Ma sœur était presque aussi épuisée que moi et nous contemplions avec admiration sa fille aînée, Claire, qui avait le BAFA et venait de travailler comme monitrice dans une colonie de vacances, aller d’un poste à l’autre pour prodiguer conseils, aide et encouragements.
Malgré mon état comateux, j’avais remarqué un léger fond sonore intermittent, qui ressemblait de plus en plus nettement à un grondement d’orage. Après un roulement de tonnerre légèrement plus fort que les précédents, je croisai le regard de ma sœur, aussi vide que le mien devait l’être. Victor, le plus jeune, fit part de sa mauvaise humeur en découvrant que sa tente était trouée : « Demain matin, je vais me cailler ! » Brrrrrroum… Guillaume nous annonça que l’eau des pâtes bouillait presque.
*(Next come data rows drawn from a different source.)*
import Summits.QuantumFields.YangMills.Theorems.FluctuationComparisonRegPrIntLS2BetaChartContBlindFibredChart
import HarnessLib

/-!
# CHART∞ · IV-c′ (LINE g18-1 `semiclassical_s2beta`, organ S2β, DET-REP-B‴∘ ∕ JACW row): the fibred chart of ✓IV-c FOR EXPLICIT CHAIN DATA — the chart map and
# its Jacobian AS TERMS (`Φ = extend …`, `Jac = 1_{windows}·Π_c jd c z (V c)`), with ✓IV-c's twenty rows

R3 = Bałaban's UV-stability programme on the finite 3-torus, gauge group `SU(N)` (generic `(P, N)` here) — NOT d = 4, NOT infinite volume, NOT a mass gap,
NOT Clay; the Yang–Mills gap is NOT proved by anything in this file.  Width seat `ym-ust-20520-w5` g16; helper toward crux `stmt-QuantumFields-20520`
(`--supports … --as helper`, NOT a proof of it); LEAD w3-20520 g17 GO 04:36:41Z («NEW file + NEW theorem name that RE-PROVES IV-c's statement with the extra conjunct;
do not edit ✓IV-c; export `jd`'s rows EXACTLY as IV-b states them; def-free»).

WHY.  The JACW-ROW of `def DetRepB`‴∘ reads `log c.jac` at four corners; the chart-of-record Jacobian IS a product over the COARSE bonds of the per-bond inverse chain
densities `jd` of ✓IV-b `…S2BetaChartContBlindCharts.exists_chainCharts_cont_blind` — but ✓IV-c `…S2BetaChartContBlindFibredChart.exists_fibredChart_iter_cont_blind` hides
this behind its `∃ Φ Jac` (FINDING #41 on 20520, `ym-ust-20520-w5/g16/FINDING-w5g16-JACW-ROUTE.md`).  THIS FILE is ✓IV-c's theorem and proof VERBATIM, re-run for GIVEN
chain data `(T, ϑ, jd)` carrying ✓IV-b's eighteen rows (the hypothesis `h` = IV-b's conjunction byte for byte), with the two witnesses EXPOSED as equations:
★★★`exists_fibredChart_rows_of_chainData … h : ∃ Φ Jac, Φ = (fun p => extend (iterCentralBond n) (fun c => ϑ c p.2 (p.1 c)) p.2) ∧
Jac = (fun p => {p | ∀ c, p.1 c ∈ T c p.2}.indicator (fun p => ∏ c, jd c p.2 (p.1 c)) p) ∧ ⟨✓IV-c's twenty conjuncts for (Φ, Jac, T) VERBATIM⟩`.
The ∃-packaged export with `jd`'s rows and the recovery of ✓IV-c's statement are the sequel `…S2BetaChartJacProduct`.  Consumers: the JACW hand's (J-PIN)∕(J-LIP) rows
(FINDING #41 §4) and ✓p761050 `…S2BetaLocalSumFourPointOneSided` (`log Jac = Σ_c log jd` on the windows).
HONEST SCOPE.  Plumbing: the mathematics and the Lean of the proof are ✓IV-c's (w3-20520 lineage), moved under a hypothesis; nothing new about the tower is proved;
DET-REP-B‴∘ ∕ LAPLACE ∕ S2β ∕ crux 20520 NOT proved; `YM3TorusSU2` NOT proved.  0 `def`, default heartbeats.
[cite: Balaban1987RG1, (0.4) p.253, (2.4) p.266 and (2.10) p.267]
-/

set_option autoImplicit false

noncomputable section

open MeasureTheory Filter Topology Set
open scoped ENNReal NNReal
open Literature.MathematicalPhysics.QuantumFieldTheory.Balaban1983to89
open Literature.MathematicalPhysics.QuantumFieldTheory.Balaban1983to89.T4Continuum

namespace Summit.QuantumFields.YangMills.Theorems.FluctuationComparisonRegPrIntLS2BetaChartJacProductRows

open Summit.QuantumFields.YangMills.Theorems.FluctuationComparisonRegPrIntLWregChain
open Summit.QuantumFields.YangMills.Theorems.FluctuationComparisonRegPrIntLWregFibredChart
open Summit.QuantumFields.YangMills.Theorems.FluctuationComparisonRegPrIntLS2BetaChartContFibredChart (isOpen_loopSmallSet_lt loopSmallSet_mem_nhds_of_lt)
open Function
open Literature.MathematicalPhysics.QuantumFieldTheory.Balaban1983to89.BlockAveraging (Idx avgFun measurable_avgFun loopHol)
open Literature.MathematicalPhysics.QuantumFieldTheory.Balaban1983to89.BlockAveragingHaarAC (centralBond centralBond_injective isLocal_avgFun pre post)
open Literature.MathematicalPhysics.QuantumFieldTheory.Balaban1983to89.BlockAveragingEMLHaarAC (fibreFamily offCard)
open Literature.MathematicalPhysics.QuantumFieldTheory.Balaban1983to89.ExpMeanLog (expMeanLogSU deltaSU deltaSU_pos measurable_expMeanLogSU_E)
open Literature.MathematicalPhysics.QuantumFieldTheory.Balaban1983to89.Node00 (SU)

variable {P : Params} {N : ℕ} [NeZero N]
Brrrrrroum… Xavier rapportait de belles branches sèches pour alimenter le feu, qui avait commencé à prendre. Brrrrrroum… Marie se demandait si c’était une bonne idée d’avoir monté certaines tentes sous les arbres, dans le cas où il y aurait de l’orage. Brrrrrroum…
C’est alors que Claire se mit à nous regarder alternativement, sa mère et moi. Aucune de nous deux ne voulait dire à haute voix ce qui commençait à se faire jour dans nos têtes : « Il ne faut jamais se laisser prendre par un orage en montagne. Il ne faut jamais rester sous les arbres pendant un orage. Or, nous sommes en montagne, sous les arbres, et un orage se prépare. »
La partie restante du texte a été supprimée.